Suppose you have a batting line, and you want to add walks to raise the OBP by one point (.001). How many walks do you have to add? Well, it depends on your original OBP.

Suppose you're at .333 -- you have 333 "OBs" (walks or hits) in 1000 PA. How do you get to .334? You can't just add one walk, because that only brings you to .333666 (334/1001). It turns out you have to add approximately 1.5015 walks. That brings you to 334.5015 OBs in 1001.5015 PA, which brings you to .334.

But, now, suppose you're at .400, and you want to get to .401. How many walks do you have to add now? This time, it's 1.66945. 401.66945 divided by 1001.66945 equals .401.
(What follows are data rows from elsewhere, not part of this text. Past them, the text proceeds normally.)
import Summits.ResolutionOfSingularities.ResolutionOfSingularities.Theorems.FrobeniusClosingPatchingRelPerfectCoreRungTower
import HarnessLib

/-!
# Crux `PatchingRelPerfect` (stmt-ResolutionOfSingularities-16161), chain w52 — CORE RUNG r1τ,
# part 3: the WEAK-TRANSFORM TOWER `𝔞 + 𝔪^{d+e+1}` under chartwise regular weak transforms

[OURS · L1 W5.2 · rung r1τ] The regular-centre tower of `…CoreRungTowerCharts.lean` consumes
exactly "a quasi-regular sequence with regular quotient in a regular ring".  After ONE point
blow-up this is the situation of every ideal `K = 𝔞 + 𝔪^{d+e+1}`, `𝔞 = (q₁, …, q_c)`, whose
generators have, on each Rees chart `B_i = (S[𝔪t])_{(x_i t)}`, WEAK TRANSFORMS
`q̃_{i,l} = q_l / x_iᵈ` such that the chart family `(x_i, q̃_{i,1}, …, q̃_{i,c})` is weakly regular
with `B_i/(x_i, q̃_i)` a regular ring — i.e. the initial forms of the `q_l` (all of degree `d`)
cut a regular complete intersection `Z ⊆ E ≅ ℙ^{n-1}_κ` chart by chart (stub-3 NOTE
2026-08-26T23:44Z (2): "`(q) + (x_iᵖ)`, `ord q = d < p`, `V(q̄)` regular ⇒ FOUND via the tower of
`p − d` blow-ups in the codim-2 regular centres"; CORE-MECHANISM-NOTE §1).  This file proves that
mechanism for every `e`, every `c`, every regular local `S` of every dimension, with the chart
condition kept ABSTRACT (hypotheses `hqt`, `hreg`, `hquot` on given elements `q̃_{i,l} ∈ B_i`);
discharging it from "dehomogenised initial forms regular" is the chart API of rung r1t (stub-4)
and is not done here.  PROVED:

* `CoreRungTower.map_chartBase_sup_pow_weakTransform`, `…_prod_weakTransform` — on `B_i`,
  `(𝔞 + 𝔪^{d+k+1}) B_i = (x_iᵈ) · ((q̃_i) + (x_i^{k+1}))`, and the tail of the tower accordingly;
* `isRegular_of_isBlowup_weakTransform_tower` — every blowing up of `Spec S` along
  `𝔪 · ∏_{k<e} (𝔞 + 𝔪^{d+k+1})` is regular (`Bl_𝔪`, then the ring-level tower
  `isRegular_of_isBlowup_tower` for the chart family `(x_i, q̃_i)` on every chart);
* `companion_span_sup_pow_weakTransform` — `𝔞 + 𝔪^{d+e+1}` is in the companion class `𝒞`
  (companion `𝔪 · ∏_{k<e} (𝔞 + 𝔪^{d+k+1}) ⊇ 𝔪^{1+e(d+e)}`), `coreRung_span_sup_pow_weakTransform` —
  the blow-up-form core's conclusion for every `T = Bl_{𝔞 + 𝔪^{d+e+1}} Spec S`;
* `companion_frobeniusMember_weakTransform`, `coreRung_frobeniusMember_weakTransform` — the
  K5.2b-hunt shape `I = 𝔞 + (x₁ᵃ, …, x_nᵃ)`, `a = d + e + 1` (a sup-reduction of `𝔞 + 𝔪ᵃ` by
  r1a's pigeonhole, stub-2's `companion_sup_of_reduction`): e.g. `(q) + (x₁ᵖ, …, x₄ᵖ)` with
  `ord q = d < p` and chartwise regular weak transform, for EVERY `p − d ≥ 1`.

FORMAT evidence for the core (CHAIN §1 (A)); the located wild kernel (thickenings with SINGULAR
initial form, CHAIN v1.2 §4) is exactly where `hquot` fails.  Nothing here is a statement of the
manuscript under review.

## References

* Q. Liu, *Algebraic Geometry and Arithmetic Curves*, OUP 2002, Thm. 8.1.19 (a). [Liu2002]
* The Stacks Project, Tags 080A, 080B, 0804, 0BIQ. [StacksProject]
-/

-- `Summit.<Summit>.<Sub>.Theorems` with `Sub = Summit` (single-conjunct summit, D-0017)
set_option linter.dupNamespace false

noncomputable section

open CategoryTheory CategoryTheory.Limits AlgebraicGeometry Literature.AlgebraicGeometry.Resolution
open Summit.ResolutionOfSingularities.ResolutionOfSingularities.Theorems.CoreRungTower

namespace Summit.ResolutionOfSingularities.ResolutionOfSingularities.Theorems

universe u

/-! ## Chart images under weak-transform data (any ring) -/

section ChartImages

variable {S : Type u} [CommRing S] {n c : ℕ} (x : Fin n → S) (q : Fin c → S) (d : ℕ)
  (i : Fin n) (qt : Fin c → chartRing x i)
  (hqt : ∀ l, chartBase x i (q l) = chartBase x i (x i) ^ d * qt l)

include hqt in
/-- **The ideal `𝔞 = (q)` on a chart with weak transforms**: `𝔞 · B_i = (x_iᵈ) · (q̃_{i,1}, …)`.
[cite: StacksProject, Tag 0804] -/
theorem CoreRungTower.map_chartBase_span_weakTransform :
    (Ideal.span (Set.range q)).map (chartBase x i) =
      Ideal.span {chartBase x i (x i) ^ d} * Ideal.span (Set.range qt) := by
  apply le_antisymm
  · rw [Ideal.map_span, Ideal.span_le]
    rintro _ ⟨_, ⟨l, rfl⟩, rfl⟩
    rw [SetLike.mem_coe, hqt l]
    exact Ideal.mul_mem_mul (Ideal.mem_span_singleton_self _) (Ideal.subset_span ⟨l, rfl⟩)
  · rw [Ideal.span_mul_span', Ideal.span_le]
    rintro _ ⟨b, hb, s, hs, rfl⟩
    rw [Set.mem_singleton_iff] at hb
    subst hb
    obtain ⟨l, rfl⟩ := hs
    show chartBase x i (x i) ^ d * qt l ∈ _
    rw [← hqt l]
    exact Ideal.mem_map_of_mem _ (Ideal.subset_span ⟨l, rfl⟩)

include hqt in
/-- **A tower factor on a chart**: `(𝔞 + M^{d+k+1}) · B_i = (x_iᵈ) · ((q̃_i) + (x_i^{k+1}))`,
`M = (x)`. [cite: StacksProject, Tag 0804] -/
theorem CoreRungTower.map_chartBase_sup_pow_weakTransform (k : ℕ) :
    (Ideal.span (Set.range q) ⊔ Ideal.span (Set.range x) ^ (d + k + 1)).map (chartBase x i) =
      Ideal.span {chartBase x i (x i) ^ d} *
        (Ideal.span (Set.range qt) ⊔ Ideal.span {chartBase x i (x i) ^ (k + 1)}) := by
  rw [Ideal.map_sup, CoreRungTower.map_chartBase_span_weakTransform x q d i qt hqt, Ideal.map_pow,
    map_reesChartBase_eq (x i) (Ideal.mem_span_range_self (f := x) (x := i)),
    Ideal.span_singleton_pow, add_assoc, pow_add, ← Ideal.span_singleton_mul_span_singleton,
    ← Ideal.mul_sup]

include hqt in
/-- **The tail of the tower on a chart**: `(∏_{k<e} (𝔞 + M^{d+k+1})) · B_i =
((x_iᵈ)ᵉ) · ∏_{k<e} ((q̃_i) + (x_i^{k+1}))`. [cite: StacksProject, Tag 0804] -/
theorem CoreRungTower.map_chartBase_prod_weakTransform (e : ℕ) :
    (∏ k ∈ Finset.range e,
      (Ideal.span (Set.range q) ⊔ Ideal.span (Set.range x) ^ (d + k + 1))).map (chartBase x i) =
      Ideal.span {(chartBase x i (x i) ^ d) ^ e} *
        ∏ k ∈ Finset.range e, (Ideal.span (Set.range qt) ⊔
          Ideal.span {chartBase x i (x i) ^ (k + 1)}) := by
  rw [map_prod_range]
  simp_rw [CoreRungTower.map_chartBase_sup_pow_weakTransform x q d i qt hqt]
  rw [Finset.prod_mul_distrib, Finset.prod_const, Finset.card_range, Ideal.span_singleton_pow]

end ChartImages

/-! ## The weak-transform tower over a regular local ring -/

section LocalRung

variable {S : Type u} [CommRing S] [IsRegularLocalRing S] {n : ℕ} (x : Fin n → S)
  (hx : Ideal.span (Set.range x) = IsLocalRing.maximalIdeal S)
  (hd : (IsLocalRing.maximalIdeal S).spanFinrank = n)
  {c : ℕ} (q : Fin c → S) (d : ℕ) (qt : ∀ i : Fin n, Fin c → chartRing x i)
  (hqt : ∀ i l, chartBase x i (q l) = chartBase x i (x i) ^ d * qt i l)
  (hreg : ∀ i, RingTheory.Sequence.IsWeaklyRegular (chartRing x i)
    (List.ofFn (Fin.cons (chartBase x i (x i)) (qt i))))
  (hquot : ∀ i, IsRegularRing (chartRing x i ⧸
    Ideal.span (Set.range (Fin.cons (chartBase x i (x i)) (qt i)))))

local notation3 "𝔞" => Ideal.span (Set.range q)

include hx hd hqt hreg hquot in
/-- **The weak-transform tower.** Let `S` be regular local with regular system of parameters
`x = (x₁, …, x_n)`, `𝔞 = (q₁, …, q_c)`, `d ≥ 0`, and suppose that on every Rees chart `B_i` of
`Bl_𝔪 Spec S` there are weak transforms `q̃_{i,l}` (`q_l = x_iᵈ q̃_{i,l}` in `B_i`) such that
`(x_i, q̃_{i,1}, …, q̃_{i,c})` is a weakly regular sequence with `B_i/(x_i, q̃_i)` a regular ring.
Then for every `e`, every blowing up of `Spec S` along `𝔪 · ∏_{k<e} (𝔞 + 𝔪^{d+k+1})` is regular:
`Bl_𝔪` followed, chart by chart, by the regular-centre tower of the chart family.
[cite: Liu2002, Thm. 8.1.19 (a)] [cite: StacksProject, Tag 080A] -/
theorem isRegular_of_isBlowup_weakTransform_tower (e : ℕ) {Y : Scheme.{u}}
    {f : Y ⟶ Spec (.of S)}
    (hf : IsBlowup f (affineBlowup.idealSheaf
      ((∏ k ∈ Finset.range e, (𝔞 ⊔ IsLocalRing.maximalIdeal S ^ (d + k + 1))) *
        IsLocalRing.maximalIdeal S))) :
    Scheme.IsRegular Y := by
  haveI : IsRegularRing S := isRegularRing_of_isRegularLocalRing S
  haveI : (Ideal.span (Set.range x)).IsMaximal := hx ▸ IsLocalRing.maximalIdeal.isMaximal S
  letI := Ideal.Quotient.field (Ideal.span (Set.range x))
  haveI : IsRegularRing (S ⧸ Ideal.span (Set.range x)) := inferInstance
  have hxq := isQuasiRegular_regularSystemOfParameters hd x hx
  rw [← hx] at hf
  refine isRegular_of_isBlowup_mul_of_charts x _ (fun i Y' ρ hρ => ?_) hf
  haveI hB : IsRegularRing (chartRing x i) := isRegularRing_blowupChart x i hxq
  have hti : chartBase x i (x i) ∈ nonZeroDivisors (chartRing x i) :=
    reesChartBase_mem_nonZeroDivisors (x i) (Ideal.mem_span_range_self (f := x) (x := i))
  rw [CoreRungTower.map_chartBase_prod_weakTransform x q d i (qt i) (hqt i)] at hρ
  refine CoreRungTower.isRegular_of_isBlowup_span_singleton_mul (pow_mem (pow_mem hti d) e) _
    (fun Y'' ρ' hρ' => ?_) hρ
  -- the tail is the ring-level tower for the chart family `x' = (x_i, q̃_i)`, `ι = Fin.succ`
  let x' : Fin (c + 1) → chartRing x i := Fin.cons (chartBase x i (x i)) (qt i)
  have hP' : Ideal.span (Set.range (x' ∘ Fin.succ)) = Ideal.span (Set.range (qt i)) := by
    congr 1
  have hM' : Ideal.span (Set.range x') =
      Ideal.span (Set.range (x' ∘ Fin.succ)) ⊔ Ideal.span {chartBase x i (x i)} := by
    rw [hP', show x' = Fin.cons (chartBase x i (x i)) (qt i) from rfl, Fin.range_cons,
      Ideal.span_insert, sup_comm]
  have heq : ∏ k ∈ Finset.range e, (Ideal.span (Set.range (qt i)) ⊔
      Ideal.span {chartBase x i (x i) ^ (k + 1)}) =
      ∏ k ∈ Finset.range e, (Ideal.span (Set.range (x' ∘ Fin.succ)) ⊔
        Ideal.span (Set.range x') ^ (k + 1)) := by
    refine Finset.prod_congr rfl fun k _ => ?_
    rw [sup_pow_eq_sup_span_singleton_pow hM', hP']
  rw [heq] at hρ'
  exact isRegular_of_isBlowup_tower e x' Fin.succ (Fin.succ_injective c)
    (isQuasiRegular_of_isWeaklyRegular _ (hreg i)) (hquot i) hρ'

include hx hd hqt hreg hquot in
/-- **`𝔞 + 𝔪^{d+e+1}` is in the companion class** under chartwise regular weak transforms:
companion `Q = 𝔪 · ∏_{k<e} (𝔞 + 𝔪^{d+k+1}) ⊇ 𝔪^{1 + e (d + e)}` with the weak-transform tower as
regular model (`e = 0`: companion `𝔪`, the tangent-cone case). [cite: Liu2002, Thm. 8.1.19 (a)]
[cite: StacksProject, Tag 080A] -/
theorem companion_span_sup_pow_weakTransform (e : ℕ) :
    ∃ (Q : Ideal S) (m' : ℕ), IsLocalRing.maximalIdeal S ^ m' ≤ Q ∧
      ∃ (B : Scheme.{u}) (b : B ⟶ Spec (.of S)),
        IsBlowup b (affineBlowup.idealSheaf
          ((𝔞 ⊔ IsLocalRing.maximalIdeal S ^ (d + e + 1)) * Q)) ∧ Scheme.IsRegular B := by
  obtain ⟨B, b, hb⟩ := exists_isBlowup (Spec (.of S)) (affineBlowup.idealSheaf
    ((∏ k ∈ Finset.range (e + 1), (𝔞 ⊔ IsLocalRing.maximalIdeal S ^ (d + k + 1))) *
      IsLocalRing.maximalIdeal S))
  refine ⟨IsLocalRing.maximalIdeal S *
      ∏ k ∈ Finset.range e, (𝔞 ⊔ IsLocalRing.maximalIdeal S ^ (d + k + 1)),
    1 + e * (d + e), ?_, B, b, ?_,
    isRegular_of_isBlowup_weakTransform_tower x hx hd q d qt hqt hreg hquot (e + 1) hb⟩
  · rw [pow_add, pow_one]
    exact Ideal.mul_mono_right (pow_mul_le_prod_range _ _ _ _ fun k hk =>
      le_sup_of_le_right (Ideal.pow_le_pow_right (by omega)))
  · have hsplit : (∏ k ∈ Finset.range (e + 1), (𝔞 ⊔ IsLocalRing.maximalIdeal S ^ (d + k + 1))) *
        IsLocalRing.maximalIdeal S =
        (𝔞 ⊔ IsLocalRing.maximalIdeal S ^ (d + e + 1)) * (IsLocalRing.maximalIdeal S *
          ∏ k ∈ Finset.range e, (𝔞 ⊔ IsLocalRing.maximalIdeal S ^ (d + k + 1))) := by
      rw [Finset.prod_range_succ, mul_comm (IsLocalRing.maximalIdeal S), ← mul_assoc,
        mul_comm (∏ k ∈ Finset.range e, (𝔞 ⊔ IsLocalRing.maximalIdeal S ^ (d + k + 1)))]
    rwa [← hsplit]

include hx hd hqt hreg hquot in
/-- **CORE RUNG r1τ (weak-transform form).** Under the chartwise regular-weak-transform condition,
every blowing up `f : T ⟶ Spec S` along `K = 𝔞 + 𝔪^{d+e+1} ≠ 0` satisfies the conclusion of the
blow-up-form open core `AtomDimFourBlowupAt` (companion `𝔪 · ∏_{k<e} (𝔞 + 𝔪^{d+k+1})`).  Every
dimension, every regular local base, every `e`. [cite: Liu2002, Thm. 8.1.19 (a)]
[cite: StacksProject, Tag 080A] -/
theorem coreRung_span_sup_pow_weakTransform (e : ℕ)
    (hI : 𝔞 ⊔ IsLocalRing.maximalIdeal S ^ (d + e + 1) ≠ ⊥) (T : Scheme.{u})
    (f : T ⟶ Spec (.of S))
    (hf : IsBlowup f (affineBlowup.idealSheaf (𝔞 ⊔ IsLocalRing.maximalIdeal S ^ (d + e + 1)))) :
    ∃ (J : T.IdealSheafData) (T' : Scheme.{u}) (π : T' ⟶ T), J ≠ ⊥ ∧
      (∀ t : T, t ∈ J.support → f.base t = IsLocalRing.closedPoint S) ∧
      IsBlowup π J ∧ Scheme.IsRegular T' :=
  atomConclusion_of_companion' hI
    (companion_span_sup_pow_weakTransform x hx hd q d qt hqt hreg hquot e) T f hf

/-! ### The Frobenius-type members `𝔞 + (x₁ᵃ, …, x_nᵃ)`, `a = d + e + 1` -/

include hx hd hqt hreg hquot in
/-- **`𝔞 + (x₁ᵃ, …, x_nᵃ)`, `a = d + e + 1`, is in the companion class** under chartwise regular
weak transforms: it is a sup-reduction of `𝔞 + 𝔪ᵃ` (`(x_jᵃ)_j · (𝔪ᵃ)ⁿ = (𝔪ᵃ)ⁿ⁺¹`, r1a's
pigeonhole), so stub-2's closure `companion_sup_of_reduction` applies; companion
`(𝔞 + 𝔪ᵃ)ⁿ · 𝔪 · ∏_{k<e} (𝔞 + 𝔪^{d+k+1})`.  The K5.2b-hunt shape `(q) + (x₁ᵖ, …, x₄ᵖ)`,
`ord q = d < p`, with regular initial hypersurface chart by chart, every `p − d ≥ 1`.
[cite: StacksProject, Tag 080A] -/
theorem companion_frobeniusMember_weakTransform (e : ℕ) :
    ∃ (Q : Ideal S) (m' : ℕ), IsLocalRing.maximalIdeal S ^ m' ≤ Q ∧
      ∃ (B : Scheme.{u}) (b : B ⟶ Spec (.of S)),
        IsBlowup b (affineBlowup.idealSheaf
          ((𝔞 ⊔ Ideal.span (Set.range fun j => x j ^ (d + e + 1))) * Q)) ∧
        Scheme.IsRegular B := by
  have hle : Ideal.span (Set.range fun j => x j ^ (d + e + 1)) ≤
      IsLocalRing.maximalIdeal S ^ (d + e + 1) := by
    rw [Ideal.span_le]
    rintro _ ⟨j, rfl⟩
    exact Ideal.pow_mem_pow (hx ▸ Ideal.subset_span (Set.mem_range_self j)) _
  have hlt : n * (d + e + 1 - 1) < (d + e + 1) + (d + e + 1) * n :=
    calc n * (d + e + 1 - 1) ≤ n * (d + e + 1) := Nat.mul_le_mul_left n (Nat.sub_le _ 1)
      _ = (d + e + 1) * n := mul_comm _ _
      _ < (d + e + 1) + (d + e + 1) * n := Nat.lt_add_of_pos_left (Nat.succ_pos _)
  have hred : Ideal.span (Set.range fun j => x j ^ (d + e + 1)) *
      (IsLocalRing.maximalIdeal S ^ (d + e + 1)) ^ n =
        (IsLocalRing.maximalIdeal S ^ (d + e + 1)) ^ (n + 1) := by
    rw [← pow_mul, ← pow_mul, show (d + e + 1) * (n + 1) = (d + e + 1) + (d + e + 1) * n by ring]
    exact CoreRung.span_powers_mul_pow_eq_pow x hx hlt
  exact companion_sup_of_reduction hle hred le_sup_right
    (companion_span_sup_pow_weakTransform x hx hd q d qt hqt hreg hquot e)

include hx hd hqt hreg hquot in
/-- **CORE RUNG r1τ — Frobenius-type members.** Under the chartwise regular-weak-transform
condition on `𝔞 = (q₁, …, q_c)` (all `q_l = x_iᵈ q̃_{i,l}` on the charts), every blowing up
`f : T ⟶ Spec S` along `I = 𝔞 + (x₁ᵃ, …, x_nᵃ) ≠ 0`, `a = d + e + 1`, satisfies the conclusion of
the blow-up-form open core `AtomDimFourBlowupAt`.  Every dimension, every regular local base,
every `e`. [cite: StacksProject, Tag 080A] [cite: Liu2002, Thm. 8.1.19 (a)] -/
theorem coreRung_frobeniusMember_weakTransform (e : ℕ)
    (hI : 𝔞 ⊔ Ideal.span (Set.range fun j => x j ^ (d + e + 1)) ≠ ⊥) (T : Scheme.{u})
    (f : T ⟶ Spec (.of S))
    (hf : IsBlowup f (affineBlowup.idealSheaf
      (𝔞 ⊔ Ideal.span (Set.range fun j => x j ^ (d + e + 1))))) :
    ∃ (J : T.IdealSheafData) (T' : Scheme.{u}) (π : T' ⟶ T), J ≠ ⊥ ∧
      (∀ t : T, t ∈ J.support → f.base t = IsLocalRing.closedPoint S) ∧
      IsBlowup π J ∧ Scheme.IsRegular T' :=
  atomConclusion_of_companion' hI
    (companion_frobeniusMember_weakTransform x hx hd q d qt hqt hreg hquot e) T f hf

end LocalRung

end Summit.ResolutionOfSingularities.ResolutionOfSingularities.Theorems

end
(I did a little algebra to get the formula that, for every 1000 PA you start with, the number of additional walks you need is (1000 divided by (.999 minus OBP)). That's where those two numbers came from.)

That is: points of OBPs give you increasing returns *in terms of number of walks*. So the more OBPs you get, the more each additional one is worth. Or, if you want to put it another way, the more OBPs you have, the harder it is to get another one, because you need more walks to get it.

Again, this is not a baseball observation. The same thing applies, to, say, games of gin rummy. If you're at .333 and you want to get to .334, you only need to win your next 1.5015 games. If you're at .400 and you want to get to .401, though, you have to win your next 1.66945 games.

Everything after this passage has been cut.